Still on the question of the type of development that would be sustainable for the Amazon, Camila Sobral Barra, from Garupa, a partner organization of the Serras Guerreiras de Tapuruquara business, pointed out the challenge of managing resources and businesses while respecting the governance of indigenous communities and, at the same time, maintain a quality experience – Serras Guerreiras de Tapuruquara works with community-based tourism in Indigenous Lands. Fernando Mariano, from Cacauway, highlighted the competition from large brands that buy cocoa from the Amazon and use the forest as a sales attraction, with more robust structures for this, achieving better marketing conditions, as one of the challenges in this equation.

“In the case of cocoa, in the manufacture of chocolate, the niche market has very strong power and is increasingly important. It is the network that will attest to what is behind the product,” says Abramovay. “As for contacts with communities, the relationship of these populations with nature must be very well taken care of. And we must not look at the use of these resources only from the point of view of traditional populations, but also encourage the involvement of farmers, settlers and ranchers interested in doing everything within the law, with sustainability, including promoting forest restoration”, he adds.

Ted Gehr, director of USAID Brazil, questioned Abramovay about the role of other governments and international institutions in developing the bioeconomy in the Amazon.
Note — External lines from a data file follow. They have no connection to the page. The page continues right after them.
/-- **Localisation at `v ∣ p` commutes with Kato's layer trace maps, unconditionally**, for the cyclotomic
`ℤ_p`-extension of `ℚ`, every layer `n` and every representation `T` of `Γ_ℚ`:
`loc_n (layerCores x) = cor_{U_{n+1} → U_n} (loc_{n+1} x)`, `U_m = Gal(ℚ̄_v/ℚ_{m,v})`. This is the first half of the
projection formula (P1) of the layer pairings of K3's (D-layer): the global trace becomes the LOCAL trace of
`ℚ_{n+1,v}/ℚ_{n,v}`. [cite: Kato2004Asterisque, §12.2 (p. 220)] [cite: Kobayashi2003, (8.23) (p. 18)]
[cite: NeukirchSchmidtWingberg2008, I §5 Prop. (1.5.6)–(1.5.7)] -/
theorem map_resGalSubgroupOfEmb_layerCores_cyclotomic {A : Type} [CommRing A] [TopologicalSpace A] {M : Type}
    [AddCommGroup M] [Module A M] [TopologicalSpace M] [IsTopologicalAddGroup M] [ContinuousSMul A M]
    (hκ : κ.IsCyclotomic) (v : HeightOneSpectrum (𝓞 ℚ)) (hv : (p : 𝓞 ℚ) ∈ v.asIdeal) (T : GaloisRep ℚ A M) (n : ℕ)
    [Fintype (localSubgroupOfEmb (κ.layerSubgroup n) (closureEmb (K := ℚ) (v.adicCompletion ℚ)) ⧸
      (localSubgroupOfEmb (κ.layerSubgroup (n + 1)) (closureEmb (K := ℚ) (v.adicCompletion ℚ))).subgroupOf
        (localSubgroupOfEmb (κ.layerSubgroup n) (closureEmb (K := ℚ) (v.adicCompletion ℚ))))]
    (x : H1 T (κ.layerSubgroup (n + 1))) :
    ContinuousCohomology.map (resGalSubgroupOfEmb (κ.layerSubgroup n) (closureEmb (K := ℚ) (v.adicCompletion ℚ)))
        (X := subgroupRep T.toTopRep (κ.layerSubgroup n))
        (Y := subgroupRep (TopRep.res (resGalOfEmb (closureEmb (K := ℚ) (v.adicCompletion ℚ)) :
            absoluteGaloisGroup (v.adicCompletion ℚ) →* absoluteGaloisGroup ℚ) T.toTopRep)
          (localSubgroupOfEmb (κ.layerSubgroup n) (closureEmb (K := ℚ) (v.adicCompletion ℚ))))
        (TopRep.ofHom ⟨ContinuousLinearMap.id A M, fun _ => rfl⟩) 1 (Kato2004.layerCores T κ n x) =
      coresLe (TopRep.res (resGalOfEmb (closureEmb (K := ℚ) (v.adicCompletion ℚ)) :
            absoluteGaloisGroup (v.adicCompletion ℚ) →* absoluteGaloisGroup ℚ) T.toTopRep)
        (localSubgroupOfEmb_mono (closureEmb (K := ℚ) (v.adicCompletion ℚ)) (κ.layerSubgroup_antitone (Nat.le_succ n)))
        (isOpen_localSubgroupOfEmb (closureEmb (K := ℚ) (v.adicCompletion ℚ)) (κ.isOpen_layerSubgroup (n + 1)))
        (ContinuousCohomology.map (resGalSubgroupOfEmb (κ.layerSubgroup (n + 1)) (closureEmb (K := ℚ) (v.adicCompletion ℚ)))
          (X := subgroupRep T.toTopRep (κ.layerSubgroup (n + 1)))
          (Y := subgroupRep (TopRep.res (resGalOfEmb (closureEmb (K := ℚ) (v.adicCompletion ℚ)) :
              absoluteGaloisGroup (v.adicCompletion ℚ) →* absoluteGaloisGroup ℚ) T.toTopRep)
            (localSubgroupOfEmb (κ.layerSubgroup (n + 1)) (closureEmb (K := ℚ) (v.adicCompletion ℚ))))
          (TopRep.ofHom ⟨ContinuousLinearMap.id A M, fun _ => rfl⟩) 1 x) :=
  map_resGalSubgroupOfEmb_layerCores (closureEmb (K := ℚ) (v.adicCompletion ℚ)) κ T n
    (forall_exists_layer_cyclotomic κ hκ v hv n) x

end Cyclotomic

end SignedKatoOffTwo.LocalCores

end Summit.BirchSwinnertonDyer.BirchSwinnertonDyer.Theorems

end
In response, he highlighted the importance of international cooperation so that Amazon issues are also considered globally, as they affect the planet as a whole, and cited as examples the Science Panel for the Amazon and the Amazon Fund as examples of this cooperation. Encouraging exchange networks between foreign students was also mentioned by Abramovay as one of the strategic actions, especially because many of the businesses with an impact end up being created in an academic environment.
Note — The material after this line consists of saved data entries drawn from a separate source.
import Summits.Ventures.PercRepro.ProfilePointedParallel
import Summits.Ventures.PercRepro.ProfilePointedColoop

/-!
# PercRepro — THE POINTED CONJECTURE (Ĉ) SPLITS INTO ITS TWO HALVES; THEOREM A THROUGH AN INDEPENDENT SET
(p10, gen 14; `proofs/P10-AVFULL.md` §22)

For a finite matroid `M` on `N = #E` elements and a point `p ∈ E`, split the bi-independent `k`-sets by whether
they contain `p`: `in_k := #{X ∈ BI_k : p ∈ X}` (`inCount`), `out_k := #{X ∈ BI_k : p ∉ X}` (`outCount`), so
`P_k = in_k + out_k` (`inCount_add_outCount`); `c^p_k = extCount M k p` as in ProfilePointedAverage.  THE POINTED
CONJECTURE (Ĉ) `(N − k − 1)·P_k ≤ k·P_{k+1} + (N − 2k − 1)·c^p_k` (`PointedRow`, NOT asserted) is the SUM of the
two statements (each NOT asserted; each 0 violations on every matroid with ≤ 9 elements — 12,483 instances at
`n = 9` — and on 45,000 random binary / graphic / hub-graph matroids on 10 … 14 elements; `mining/p10/g14/`):

  (A2)  `(N − k − 1)·in_k  ≤ k·in_{k+1}`                              (`PointedRowIn`)
  (A1)  `(N − k − 1)·out_k ≤ k·out_{k+1} + (N − 2k − 1)·c^p_k`        (`PointedRowOut`)

for `2k + 2 ≤ N`.  (A2) is «Theorem A for the bi-independent sets THROUGH `p`, with both constants lowered by
one»: it says `in_k / C(N−2, k−1)` is increasing up to the middle, i.e. the sets through `p` behave like the
bi-independent sets of a matroid on `N − 2` elements — which they are when `p` lies in a parallel pair `{p, e}`
(`in_k = P_{k−1}((M ∖ e) / p)`, (A2) = Theorem A for that minor, TIGHT on uniform minors).  (A1) interpolates
linearly in `c^p_k` between the parallel bound (`c = 0`: `out_{k+1} ≥ (N−k−1)/k · out_k`) and the coloop bound
(`c = out`: `out_{k+1} ≥ out_k`).  Its natural generalisation to an independent set `S` of any size `d` is

  (Q)   `(N − d − k)·thru_k(S) ≤ (k + 1 − d)·thru_{k+1}(S)`,  `thru_k(S) := #{X ∈ BI_k : S ⊆ X}`   (`ThruRow`),

which at `S = ∅` is the unimodal form of Theorem A (the named fact) and at `S = {p}` is (A2); 0 violations for
`d ≤ 3` on every matroid with ≤ 8 elements and on every 9-element matroid (`d ≤ 3`, 69,805 instances at `d = 3`).

THIS FILE (everything unconditional except the four instance theorems, which invoke the named fact):
* `inCount`, `outCount`, `thruCount` and the identities `inCount_add_outCount`, `thruCount_singleton`,
  `thruCount_empty`, `inCount_zero`;
* the DEFS `PointedRowIn` (A2), `PointedRowOut` (A1), `ThruRow` (Q) — NOT asserted;
* `pointedRow_of_split : PointedRowIn α → PointedRowOut α → PointedRow α` (arithmetic), `pointedRowIn_of_thruRow`
  (S = {p}) and `biIndepDensity_mono_of_thruRow` (S = ∅);
* THE FOUR EXTREME INSTANCES, modulo the named fact: (A2) and (A1) at every coloop (`pointedRowIn_coloop_of_fact`:
  Theorem A for `M ∖ p` at level `k − 1`; `pointedRowOut_coloop_of_fact`: `P_k(M ∖ p) ≤ P_{k+1}(M ∖ p)`) and at
  every parallel pair (`pointedRowIn_parallel_of_fact`: Theorem A at level `k − 1` for `(M ∖ e) / p`;
  `pointedRowOut_parallel_of_fact`: the same for `(M ∖ p) / e`).
Nothing here asserts (A1), (A2), (Q) or (Ĉ).
-/

open scoped Matroid

namespace PercRepro.Cogirth

open Finset ThmH Skew

variable {α : Type} [DecidableEq α] {M : Matroid α} [M.Finite]

/-- `in_k`: the bi-independent `k`-sets containing the point `p`. -/
noncomputable def inCount (M : Matroid α) [M.Finite] (k : ℕ) (p : α) : ℕ :=
  ((biIndepSets M k).filter (fun X => p ∈ X)).card

/-- `out_k`: the bi-independent `k`-sets avoiding the point `p`. -/
noncomputable def outCount (M : Matroid α) [M.Finite] (k : ℕ) (p : α) : ℕ :=
  ((biIndepSets M k).filter (fun X => p ∉ X)).card

/-- `thru_k(S)`: the bi-independent `k`-sets containing the set `S`. -/
noncomputable def thruCount (M : Matroid α) [M.Finite] (k : ℕ) (S : Finset α) : ℕ :=
  ((biIndepSets M k).filter (fun X => S ⊆ X)).card

/-- `P_k = in_k + out_k`. -/
theorem inCount_add_outCount (M : Matroid α) [M.Finite] (k : ℕ) (p : α) :
    inCount M k p + outCount M k p = (biIndepSets M k).card := by
  unfold inCount outCount
  exact card_filter_add_card_filter_not _

/-- `thru_k({p}) = in_k`. -/
theorem thruCount_singleton (M : Matroid α) [M.Finite] (k : ℕ) (p : α) :
    thruCount M k {p} = inCount M k p := by
  unfold thruCount inCount
  simp only [singleton_subset_iff]

/-- `thru_k(∅) = P_k`. -/
theorem thruCount_empty (M : Matroid α) [M.Finite] (k : ℕ) :
    thruCount M k ∅ = (biIndepSets M k).card := by
  unfold thruCount
  rw [filter_true_of_mem (fun X _ => empty_subset X)]

/-- No bi-independent `0`-set contains `p`. -/
theorem inCount_zero (M : Matroid α) [M.Finite] (p : α) : inCount M 0 p = 0 := by
  unfold inCount
  rw [card_eq_zero, filter_eq_empty_iff]
  intro X hX hp
  rw [mem_biIndepSets] at hX
  rw [card_eq_zero.1 hX.2.1] at hp
  exact notMem_empty p hp

/-- A loop lies in no bi-independent set. -/
theorem inCount_eq_zero_of_rk_ne_one (p : α) (k : ℕ) (h1 : rk M {p} ≠ 1) : inCount M k p = 0 := by
  unfold inCount
  rw [card_eq_zero, filter_eq_empty_iff]
  intro X hX hpX
  rw [mem_biIndepSets] at hX
  exact h1 (by rw [rk_eq_card_of_subset_of_rk_eq_card (singleton_subset_iff.2 hpX) hX.2.2.1, card_singleton])

/-- **(A2), THE `p`-CONTAINING HALF OF (Ĉ) (NOT asserted)**: for every finite matroid on `α`, every point `p` and
every level `k` with `2k + 2 ≤ #E`, `(N − k − 1) · in_k ≤ k · in_{k+1}`. -/
def PointedRowIn (α : Type) [DecidableEq α] : Prop :=
  ∀ (M : Matroid α) [M.Finite] (p : α) (k : ℕ), p ∈ gr M → 2 * k + 2 ≤ (gr M).card →
    ((gr M).card - k - 1) * inCount M k p ≤ k * inCount M (k + 1) p

/-- **(A1), THE `p`-AVOIDING HALF OF (Ĉ) (NOT asserted)**: for every finite matroid on `α`, every point `p` and
every level `k` with `2k + 2 ≤ #E`, `(N − k − 1) · out_k ≤ k · out_{k+1} + (N − 2k − 1) · c^p_k`. -/
def PointedRowOut (α : Type) [DecidableEq α] : Prop :=
  ∀ (M : Matroid α) [M.Finite] (p : α) (k : ℕ), p ∈ gr M → 2 * k + 2 ≤ (gr M).card →
    ((gr M).card - k - 1) * outCount M k p ≤
      k * outCount M (k + 1) p + ((gr M).card - 2 * k - 1) * extCount M k p

/-- **(Q), THEOREM A THROUGH AN INDEPENDENT SET (NOT asserted)**: for every finite matroid on `α`, every
independent `S ⊆ E` with `d = #S` and every level `k` with `2k + 2 ≤ #E`,
`(N − d − k) · thru_k(S) ≤ (k + 1 − d) · thru_{k+1}(S)`; `S = ∅` is the unimodal form of Theorem A, `S = {p}` is
(A2). -/
def ThruRow (α : Type) [DecidableEq α] : Prop :=
  ∀ (M : Matroid α) [M.Finite] (S : Finset α) (k : ℕ), S ⊆ gr M → rk M S = S.card →
    2 * k + 2 ≤ (gr M).card →
      ((gr M).card - S.card - k) * thruCount M k S ≤ (k + 1 - S.card) * thruCount M (k + 1) S

/-- **THE SPLIT**: (A2) and (A1) together give (Ĉ) — their sum is (Ĉ) since `P_k = in_k + out_k`. -/
theorem pointedRow_of_split (hin : PointedRowIn α) (hout : PointedRowOut α) : PointedRow α := by
  intro M _ p k hp hk
  have h1 := hin M p k hp hk
  have h2 := hout M p k hp hk
  have h3 : ((gr M).card - k - 1) * (inCount M k p + outCount M k p) ≤
      k * (inCount M (k + 1) p + outCount M (k + 1) p) + ((gr M).card - 2 * k - 1) * extCount M k p := by
    rw [Nat.mul_add, Nat.mul_add, add_assoc]
    exact Nat.add_le_add h1 h2
  rwa [inCount_add_outCount, inCount_add_outCount] at h3

/-- `ThruRow` at `S = {p}` is (A2) (a loop `p` lies in no bi-independent set). -/
theorem pointedRowIn_of_thruRow (h : ThruRow α) : PointedRowIn α := by
  intro M _ p k hp hk
  by_cases h1 : rk M {p} = 1
  · have h2 := h M {p} k (singleton_subset_iff.2 hp) (by rw [h1, card_singleton]) hk
    rw [thruCount_singleton, thruCount_singleton, card_singleton, Nat.add_sub_cancel,
      Nat.sub_right_comm] at h2
    exact h2
  · rw [inCount_eq_zero_of_rk_ne_one p k h1, inCount_eq_zero_of_rk_ne_one p (k + 1) h1]
    simp only [Nat.mul_zero, le_refl]

/-- `ThruRow` at `S = ∅` is the unimodal form of Theorem A. -/
theorem biIndepDensity_mono_of_thruRow (h : ThruRow α) (M : Matroid α) [M.Finite] (k : ℕ)
    (hk : 2 * k + 2 ≤ (gr M).card) :
    ((gr M).card - k) * (biIndepSets M k).card ≤ (k + 1) * (biIndepSets M (k + 1)).card := by
  have h0 : rk M ∅ = (∅ : Finset α).card :=
    rk_eq_card_of_indep' (by rw [coe_empty]; exact M.empty_indep)
  have h2 := h M ∅ k (empty_subset _) h0 hk
  rw [thruCount_empty, thruCount_empty, card_empty, Nat.sub_zero, Nat.sub_zero] at h2
  exact h2

/-- **(A2) AT EVERY COLOOP** (conditional on the named fact): it is Theorem A for `M ∖ p` at level `k − 1`,
since `in_k = P_{k−1}(M ∖ p)`. -/
theorem pointedRowIn_coloop_of_fact (hfact : BiIndepDensityLogConcave α) (M : Matroid α) [M.Finite] {p : α}
    (hp : p ∈ gr M) (hpc : rk M ((gr M).erase p) + 1 = rk M (gr M)) (k : ℕ)
    (hk : 2 * k + 2 ≤ (gr M).card) :
    ((gr M).card - k - 1) * inCount M k p ≤ k * inCount M (k + 1) p := by
  have hN : (gr (M ＼ ({p} : Set α))).card = (gr M).card - 1 := by
    rw [gr_delete', card_erase_of_mem hp]
  rcases Nat.eq_zero_or_pos k with rfl | hk1
  · rw [inCount_zero]
    simp only [Nat.mul_zero, Nat.zero_mul, le_refl]
  · unfold inCount
    rw [card_filter_biIndepSets_mem_coloop hp hpc hk1,
      card_filter_biIndepSets_mem_coloop hp hpc (by omega : 1 ≤ k + 1), show k + 1 - 1 = k by omega]
    have hA := biIndepDensity_mono_of_fact hfact (M ＼ ({p} : Set α)) (k - 1) (by rw [hN]; omega)
    rw [hN, show k - 1 + 1 = k by omega] at hA
    calc ((gr M).card - k - 1) * (biIndepSets (M ＼ ({p} : Set α)) (k - 1)).card
        ≤ ((gr M).card - 1 - (k - 1)) * (biIndepSets (M ＼ ({p} : Set α)) (k - 1)).card :=
          Nat.mul_le_mul_right _ (by omega)
      _ ≤ k * (biIndepSets (M ＼ ({p} : Set α)) k).card := hA

/-- **(A1) AT EVERY COLOOP** (conditional on the named fact): with `out_k = c^p_k = P_k(M ∖ p)` it reads
`k · P_k(M ∖ p) ≤ k · P_{k+1}(M ∖ p)`, the plain monotonicity of the bi-independent counts of `M ∖ p` below
the middle. -/
theorem pointedRowOut_coloop_of_fact (hfact : BiIndepDensityLogConcave α) (M : Matroid α) [M.Finite] {p : α}
    (hp : p ∈ gr M) (hpc : rk M ((gr M).erase p) + 1 = rk M (gr M)) (k : ℕ)
    (hk : 2 * k + 2 ≤ (gr M).card) :
    ((gr M).card - k - 1) * outCount M k p ≤
      k * outCount M (k + 1) p + ((gr M).card - 2 * k - 1) * extCount M k p := by
  have hN : (gr (M ＼ ({p} : Set α))).card = (gr M).card - 1 := by
    rw [gr_delete', card_erase_of_mem hp]
  unfold outCount
  rw [filter_biIndepSets_notMem_coloop hp hpc k, filter_biIndepSets_notMem_coloop hp hpc (k + 1),
    extCount_coloop hp hpc k]
  obtain ⟨m, hm⟩ := Nat.exists_eq_add_of_le hk
  have hmono : (biIndepSets (M ＼ ({p} : Set α)) k).card ≤
      (biIndepSets (M ＼ ({p} : Set α)) (k + 1)).card := by
    rcases Nat.eq_zero_or_pos m with rfl | hm1
    · have hs := card_biIndepSets_symm (M ＼ ({p} : Set α)) (k := k) (by rw [hN]; omega)
      rw [hN, hm, show 2 * k + 2 + 0 - 1 - k = k + 1 by omega] at hs
      rw [hs]
    · have h := biIndepDensity_mono_of_fact hfact (M ＼ ({p} : Set α)) k (by rw [hN]; omega)
      rw [hN, hm, show 2 * k + 2 + m - 1 - k = k + 1 + m by omega] at h
      apply Nat.le_of_mul_le_mul_left (c := k + 1) _ (by omega)
      calc (k + 1) * (biIndepSets (M ＼ ({p} : Set α)) k).card
          ≤ (k + 1 + m) * (biIndepSets (M ＼ ({p} : Set α)) k).card :=
            Nat.mul_le_mul_right _ (by omega)
        _ ≤ (k + 1) * (biIndepSets (M ＼ ({p} : Set α)) (k + 1)).card := h
  rw [hm, show 2 * k + 2 + m - k - 1 = k + 1 + m by omega,
    show 2 * k + 2 + m - 2 * k - 1 = m + 1 by omega]
  generalize (biIndepSets (M ＼ ({p} : Set α)) k).card = b0 at hmono ⊢
  generalize (biIndepSets (M ＼ ({p} : Set α)) (k + 1)).card = b1 at hmono ⊢
  calc (k + 1 + m) * b0 = k * b0 + (m + 1) * b0 := by ring
    _ ≤ k * b1 + (m + 1) * b0 := Nat.add_le_add_right (Nat.mul_le_mul_left k hmono) _

/-- **(A2) AT EVERY PARALLEL PAIR** (conditional on the named fact): `in_k = P_{k−1}((M ∖ e) / p)` and (A2) is
exactly Theorem A for that minor (on `N − 2` elements) at level `k − 1` — tight when the minor is uniform. -/
theorem pointedRowIn_parallel_of_fact (hfact : BiIndepDensityLogConcave α) (M : Matroid α) [M.Finite]
    {p e : α} (hp : p ∈ gr M) (he : e ∈ gr M) (hpe' : p ≠ e) (hp1 : rk M {p} = 1) (he1 : rk M {e} = 1)
    (hpe : rk M {p, e} = 1) (k : ℕ) (hk : 2 * k + 2 ≤ (gr M).card) :
    ((gr M).card - k - 1) * inCount M k p ≤ k * inCount M (k + 1) p := by
  have hfilt : ∀ j, inCount M j p = ((biIndepSets M j).filter (fun X => p ∈ X ∧ e ∉ X)).card := by
    intro j
    unfold inCount
    apply congrArg Finset.card
    apply filter_congr
    intro X hX
    constructor
    · intro hpX
      refine ⟨hpX, fun heX => ?_⟩
      rw [mem_biIndepSets] at hX
      exact not_pair_subset_of_parallel' hpe' hpe hX.2.2.1
        (insert_subset hpX (singleton_subset_iff.2 heX))
    · exact fun h => h.1
  have hN : (gr ((M ＼ ({e} : Set α)) ／ ({p} : Set α))).card = (gr M).card - 1 - 1 := by
    rw [gr_contract', gr_delete', card_erase_of_mem (mem_erase.2 ⟨hpe', hp⟩), card_erase_of_mem he]
  rcases Nat.eq_zero_or_pos k with rfl | hk1
  · rw [inCount_zero]
    simp only [Nat.mul_zero, Nat.zero_mul, le_refl]
  · rw [hfilt, hfilt, card_filter_biIndepSets_parallel_half hp he hpe' hp1 he1 hpe hk1,
      card_filter_biIndepSets_parallel_half hp he hpe' hp1 he1 hpe (by omega : 1 ≤ k + 1),
      show k + 1 - 1 = k by omega]
    have hA := biIndepDensity_mono_of_fact hfact ((M ＼ ({e} : Set α)) ／ ({p} : Set α)) (k - 1)
      (by rw [hN]; omega)
    rw [hN, show k - 1 + 1 = k by omega,
      show (gr M).card - 1 - 1 - (k - 1) = (gr M).card - k - 1 by omega] at hA
    exact hA

/-- **(A1) AT EVERY PARALLEL PAIR** (conditional on the named fact): `c^p_k = 0`, `out_k = P_{k−1}((M ∖ p) / e)`
and (A1) is exactly Theorem A for that minor at level `k − 1`. -/
theorem pointedRowOut_parallel_of_fact (hfact : BiIndepDensityLogConcave α) (M : Matroid α) [M.Finite]
    {p e : α} (hp : p ∈ gr M) (he : e ∈ gr M) (hpe' : p ≠ e) (hp1 : rk M {p} = 1) (he1 : rk M {e} = 1)
    (hpe : rk M {p, e} = 1) (k : ℕ) (hk : 2 * k + 2 ≤ (gr M).card) :
    ((gr M).card - k - 1) * outCount M k p ≤
      k * outCount M (k + 1) p + ((gr M).card - 2 * k - 1) * extCount M k p := by
  have hep : rk M {e, p} = 1 := by rw [pair_comm]; exact hpe
  have hfilt : ∀ j, outCount M j p = ((biIndepSets M j).filter (fun X => e ∈ X ∧ p ∉ X)).card := by
    intro j
    unfold outCount
    apply congrArg Finset.card
    apply filter_congr
    intro X hX
    constructor
    · intro hpX
      refine ⟨?_, hpX⟩
      by_contra heX
      rw [mem_biIndepSets] at hX
      exact not_pair_subset_of_parallel' hpe' hpe hX.2.2.2
        (insert_subset (mem_sdiff.2 ⟨hp, hpX⟩) (singleton_subset_iff.2 (mem_sdiff.2 ⟨he, heX⟩)))
    · exact fun h => h.2
  rw [extCount_parallel hp he hpe' hpe k, Nat.mul_zero, Nat.add_zero]
  have hN : (gr ((M ＼ ({p} : Set α)) ／ ({e} : Set α))).card = (gr M).card - 1 - 1 := by
    rw [gr_contract', gr_delete', card_erase_of_mem (mem_erase.2 ⟨hpe'.symm, he⟩), card_erase_of_mem hp]
  rcases Nat.eq_zero_or_pos k with rfl | hk1
  · have h0 : outCount M 0 p = 0 := by
      unfold outCount
      exact le_antisymm ((card_filter_le _ _).trans
        (card_biIndepSets_zero_parallel hp he hpe' hpe).le) (Nat.zero_le _)
    rw [h0]
    simp only [Nat.mul_zero, Nat.zero_mul, le_refl]
  · rw [hfilt, hfilt, card_filter_biIndepSets_parallel_half he hp hpe'.symm he1 hp1 hep hk1,
      card_filter_biIndepSets_parallel_half he hp hpe'.symm he1 hp1 hep (by omega : 1 ≤ k + 1),
      show k + 1 - 1 = k by omega]
    have hA := biIndepDensity_mono_of_fact hfact ((M ＼ ({p} : Set α)) ／ ({e} : Set α)) (k - 1)
      (by rw [hN]; omega)
    rw [hN, show k - 1 + 1 = k by omega,
      show (gr M).card - 1 - 1 - (k - 1) = (gr M).card - k - 1 by omega] at hA
    exact hA

end PercRepro.Cogirth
Another point raised by Abramovay is the urgent need to think and define what kind of infrastructure is wanted to support this economy in the Amazon: “Society mobilizes around the preservation of the forest, but it is difficult to mobilize for the sustainable economic exploitation of the Amazon. Reflection on this is still very precarious, and this work you are doing is very important. Even for democracy in Brazil, because it is a work that rebels against the way people work with nature and with other people”.

Encouraged to list strategic fronts for structuring a bioeconomy in the Amazon, Abramovay highlighted: innovation and technology; infrastructure; intensifying the study of entrepreneurship; and relationship with large companies in the Amazon.

Next Connection Wheels

The Program will promote another three Connection Wheels over the next few months, focused on:

O  New financing and credit channels = presentation and guidance for current credit and financing opportunities, including emergency lines arising from the pandemic;

O  Requirements for insertion in large retail = presentation of requirements and processes to insert products in large retail;

O  People management and self-care = presentation of a discussion on relationship and care with the business team, partners, communities and entrepreneur's self-care in times of pandemic.